Meet the Other Phone. Protection built in.

Meet the Other Phone.
Protection built in.

Buy now

Please or to access all these features

Relationships

Mumsnet has not checked the qualifications of anyone posting here. If you need help urgently or expert advice, please see our domestic violence webguide and/or relationships webguide. Many Mumsnetters experiencing domestic abuse have found this thread helpful: Listen up, everybody

'Friends with benefits'

103 replies

truthseeker978 · 06/04/2021 10:53

I appear to have become embroiled in a FWB situation which is almost a year old now.

Is FWB just another way of saying you aren't ready to commit, or you don't like someone enough to go that extra step?

We have a very strong physical attraction and chemistry and a good time together sexually which makes ending it difficult but I do want and need more than this arrangement can give me. Not sure what to do or what I'm asking but has anyone else been in this and how did it end/progress if it did?

For background, I'm 18 months out of a long marriage, with two kids.

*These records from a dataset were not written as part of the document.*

/-! ## ES-36L — LAW P: THE PARITY BIT IS A PAIRING CONDITION — it lives iff every `(−1)`-type paying functional is realised independently by rational points
(ENGINE 36z re-analyses `anat36z_an2.py` / `anat36z_an3.py` / `anat36z_an3b.py`, v8, 2026-08-30T09:45Z)

Splitting LAW H's cells by WHICH functionals the Mordell–Weil group pays exposes 19 + more populated cells where LAW H is never attained, and one law with
0 exceptions that attains all of them.  Sort the LAW-H paying functionals into two types:
* N-type (component-type): the component at a NON-split β prime (any `q`), at a non-split γ prime `q ≡ 1 (mod 4)`, and at a non-split γ prime `2`;
* K-type (`(−1)`-type — the places where `−1` is not a local square and `E` has full local 2-torsion): the real component (`Δ > 0`), the Hilbert symbol
  `(−1,u_P)_q` at a split γ prime `q ≡ 3 (4)`, `χ₋₄(u_P)` at a split γ prime 2, `χ₋₄(κ_{T₁}(P))` at a non-split γ prime 2, the component at a non-split γ prime `q ≡ 3 (4)`.
LAW P: the parity bit is `b_P(E) = [#N-functionals + a_N(E) odd] · [all K-functionals are paid independently: rk(E(ℚ)/2 → ⊕ N ⊕ K) = a_N(E) + #K]`.
Its faces: `Δ < 0`, no γ prime with `−1` non-square (K = ∅): `b♯` of LAW H; rank 0: K must be empty (ES-36K₀'s bit); `Δ > 0` without such γ primes: the bit
lives iff the real functional is paid independently of the N-functionals (LAW H♯: 3 096 curves, e.g. rank 1, `{∞, non-split β}`, generator off `E⁰(ℝ)` and on
`E₀(ℚ_q)`: 731 + 643 + 351 curves all exactly one above the LAW-H floor); with γ primes `q ≡ 3 (4)` / `2`: LAW H's «kill» was the unpaid case — paid
independently they keep the pairing alive (1 660 curves: 1 515 rank-1 and 127 rank-2 at `Δ < 0`, 18 rank-2 at `Δ > 0`).  Pointwise LAW H ≤ LAW H♯ ≤ LAW P
(bits on 34 780 ⊂ 37 876 ⊂ 39 536 curves). -/

/-- `P ↦ 0` in every N-type (component-type) paying quotient at `q`: the component at a non-split β prime, at a non-split γ prime `q ≡ 1 (mod 4)`,
at a non-split γ prime `2` (vacuous at split primes and at non-split γ primes `q ≡ 3 (mod 4)`, whose functionals are K-type). -/
def AbsorbedAtN (W : WeierstrassCurve ℚ) (q : ℕ) (x y : ℚ) : Prop :=
  ∀ hq : q.Prime, letI : Fact q.Prime := ⟨hq⟩;
    ¬ IsSplitMultAt W q → (q ∉ fullTwoTorsionMultPrimes W ∨ q = 2 ∨ q % 4 = 1) → ¬ OddComponentAt W q x y

/-- `P` dies in every N-type paying quotient. -/
def AbsorptionRigidPointN (W : WeierstrassCurve ℚ) (P : W.toAffine.Point) : Prop :=
  ∀ (x y : ℚ) (h : W.toAffine.Nonsingular x y), P = WeierstrassCurve.Affine.Point.some x y h →
    ∀ q ∈ evenTamagawaMultPrimes W, AbsorbedAtN W q x y

/-- `#{c ∈ E(ℚ)/2E(ℚ) : c ↦ 0 in ⊕ N-type quotients}` (`= 2^{r − a_N(E)}`). -/
def rigidClassCountN (W : WeierstrassCurve ℚ) : ℕ :=
  Nat.card {c : W.toAffine.Point ⧸ twiceMordellWeil W //
    ∃ P : W.toAffine.Point, (QuotientAddGroup.mk P : W.toAffine.Point ⧸ twiceMordellWeil W) = c ∧ AbsorptionRigidPointN W P}

/-- `a_N(E) = rk(E(ℚ)/2E(ℚ) → ⊕ N-type quotients)`. -/
def absorptionRankN (W : WeierstrassCurve ℚ) [W.IsElliptic] : ℕ := W.mordellWeilRank - Nat.log 2 (rigidClassCountN W)

/-- Number of N-type functionals = number of non-split even-Tamagawa primes that are β, or γ with `q = 2` or `q ≡ 1 (mod 4)`. -/
def nTypeCount (W : WeierstrassCurve ℚ) : ℕ :=
  ((evenTamagawaMultPrimes W).filter (fun q =>
      (∃ hq : q.Prime, ¬ @IsSplitMultAt W q ⟨hq⟩) ∧ (q ∉ fullTwoTorsionMultPrimes W ∨ q = 2 ∨ q % 4 = 1))).card

/-- Number of K-type functionals = `[Δ > 0] + #{q ∈ γ(E) : q = 2 ∨ q ≡ 3 (mod 4)}` (one per such place, split or not). -/
def kTypeCount (W : WeierstrassCurve ℚ) : ℕ :=
  realComponentBit W + ((fullTwoTorsionMultPrimes W).filter (fun q => q = 2 ∨ q % 4 = 3)).card

/-- LAW-P pairing bit `b_P(E) = [#N + a_N(E) odd] · [rk(E(ℚ)/2 → ⊕ N ⊕ K) = a_N(E) + #K]`; the second factor says every K-type functional is paid and the
K-functionals are independent of each other and of the N-functionals (as classes: `#rigid_N = 2^{#K} · #rigid_{N ∪ K}`). -/
def pairingBit (W : WeierstrassCurve ℚ) [W.IsElliptic] : ℕ :=
  if Odd (nTypeCount W + absorptionRankN W) ∧ rigidClassCountN W = 2 ^ kTypeCount W * rigidClassCountH W then 1 else 0

/-- **ES-36L `SymbolPairingParityDivisibilityAtTwo` (LAW P ⊇ LAW H).**  LAW H's weights and absorbing quotients with the pairing bit `b_P` in place of `b♯`:
`2^(ω(N) − 1 + [Δ>0] + Σ_{q∣N} ord₂ c_q + #γ + #{q ∈ γ non-split, 4 ∣ v_q(Δ)} + b_P(E)) · #{c ∈ E(ℚ)/2E(ℚ) rigid in ⊕_{v∈S} A_v} ∣ m_E`.
CENSUS (Cremona `N < 5·10⁵`; 431 171 optimal semistable curves with `E(ℚ)[2] = 0`, `Δ ∉ ℚ^{×2}`, ranks 0–4; bit-vectors of ENGINE 36z; two engines per local
functional as in ES-36K): **0 exceptions; 156 268 tight (LAW H 154 792), by rank 43 839 / 80 101 / 30 773 / 1 555; `b_P = 1` on 39 536 curves (b♯: 34 780); cells `(r, sign Δ, place signature, a_N,
a − a_N)` with n ≥ 20: 1 294 / 1 294 attained** (LAW H on the key `(…, a_fin, real pays)`: 1 276 / 1 295).  Controls (same engine): the non-split γ `q ≡ 3 (4)`
component declared N-type: 4 247 violations (517b1, 1786c1 …); the split γ `q ≡ 3 (4)` symbol declared N-type: 5 381 (437b1, 517a1 …); the non-split γ₂ sign
declared N-type: 1 024 (1006a1, 3118a1 …); the non-split γ₂ component declared K-type: 0 violations but pointwise weaker (bit on 363 fewer curves, all ≥ 1 above);
bit without the independence factor at rank 0, `Δ > 0`: 1 610.  Witnesses at the new floor: 1466a1, 3515a1, 3995d1, 5318a1 (real place paid alone).
Why it might fail: post hoc — found by re-keying LAW H's cells by the paid functionals; the frozen out-of-sample predictions (seat NOTES `## predictions (4)`,
LMFDB `5·10⁵ ≤ N < 10⁶`) decide; ONE optimal semistable curve below the floor kills it — cheapest class: rank 1, `Δ > 0`, one non-split β prime, no γ prime,
generator `P ∉ E⁰(ℝ)`, `P ∈ E₀(ℚ_q)`, which LAW P puts one above LAW H (2 052 curves in range: 0 at the LAW-H floor, 598 at the LAW-P floor).
[cite: Silverman1994, Thm. V.5.3] [cite: RibetTakahashi1997, Thm. 1] [cite: Watkins2002, Conj. 4.1] [cite: DummiganKrishnamoorthy2013, Prop. 2.1] -/
@[conjecture] def SymbolPairingParityDivisibilityAtTwo : Prop :=
  ∀ (W : WeierstrassCurve ℚ) [W.IsElliptic] [W.IsGloballyMinimal] [NeZero (W.conductorNorm ℤ)]
    (D : ModularParametrizationData W (W.conductorNorm ℤ)),
    (∀ (W'' : WeierstrassCurve ℚ) [W''.IsElliptic] (D'' : ModularParametrizationData W'' (W.conductorNorm ℤ)),
        D''.f = D.f → D.modularDegree ≤ D''.modularDegree) →
    Squarefree (W.conductorNorm ℤ) → Nat.card (W.toAffine.Point[(2 : ℤ)]) = 1 → ¬ IsSquare W.Δ →
    2 ^ ((W.conductorNorm ℤ).primeFactors.card - 1 + realComponentBit W + tamagawaTwoLength W + (fullTwoTorsionMultPrimes W).card
          + nonSplitGammaQuarticCount W + pairingBit W) * rigidClassCountH W ∣ D.modularDegree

This has been a good chance to experiment with someone else as DH was my first and only partner.

OP posts:
KatherineofOregon · 06/04/2021 21:02

"@MyAltAccount it continued with name-calling, insults and belittling. "

Yes, thats why your post was deleted.

GoToSleepBabyPlease · 06/04/2021 21:04

In case no one else has said it, I know you're planning on breaking it off but if you do end up staying in this arrangement for longer, make sure you both know what'd happen in the event of accidental pregnancy unless you know for certain that it's impossible.

truthseeker978 · 06/04/2021 21:13

@GoToSleepBabyPlease yes we have discussed this from early on. Thank you though.

OP posts:
KatherineofOregon · 06/04/2021 21:21

And as if by magic now one of mine deleted.

MyAltAccount · 06/04/2021 21:27

@KatherineofOregon

My ex is a pathetic dead alcoholic now, just as dead maybe as you've become on this thread today.

I'm going to leave you with your own company from now on, but I fear you may fall out given time.

2ndtimemum2 · 06/04/2021 21:29

@KatherineofOregon

And as if by magic now one of mine deleted.
You are coming off as really aggressive.maybe @myaltaccount used wrong terminology to describe the poor woman but you come across as looking for an argument
Jumpinginwithbothfeet · 06/04/2021 22:20

I had a fwb for just over a year. I got feelings he didn't, even if he had I knew we wouldn't work as a couple anyway. He just wanted sex but I realised I wanted more than he could offer and he had intentions of finding someone else eventually for a ltr so I ended it even though I really didn't want to, but I knew it would hurt more if he moved on and I had kept it going. Am currently trying trying OLD to find something different...though not impressed with it thus far!

truthseeker978 · 06/04/2021 22:22

@Jumpinginwithbothfeet you sound very much like me! Just a bit further ahead. Yeah online dating is a nightmare I've found .... Hope you get some good luck on there or in real life soon. 🤞

OP posts:
Onthedunes · 06/04/2021 22:25

[quote MyAltAccount]@Onthedunes

Thank you for your post.

I was most certainly using the word with its meaning of 'arousing pity' rather than 'miserably inadequate' She was someone I saw progress from a fun, happy person through all the stages of alcoholism to where she ended up. I can apologise if people thought I meant something else (maybe not aware that there were multiple meanings to the word?), but really! to be jumped on like that was unacceptable especially as they knew nothing of the horrors I went through. Even when my experience was clarified it continued with name-calling, insults and belittling. One wonders if you found that behaviour acceptable? You didn't call that out, or maybe I missed it.

Apologies to OP for this thread being hi-jacked.[/quote]
How long did this FWB last. It sounds a long time as you saw her progress through all the stages of alcoholism?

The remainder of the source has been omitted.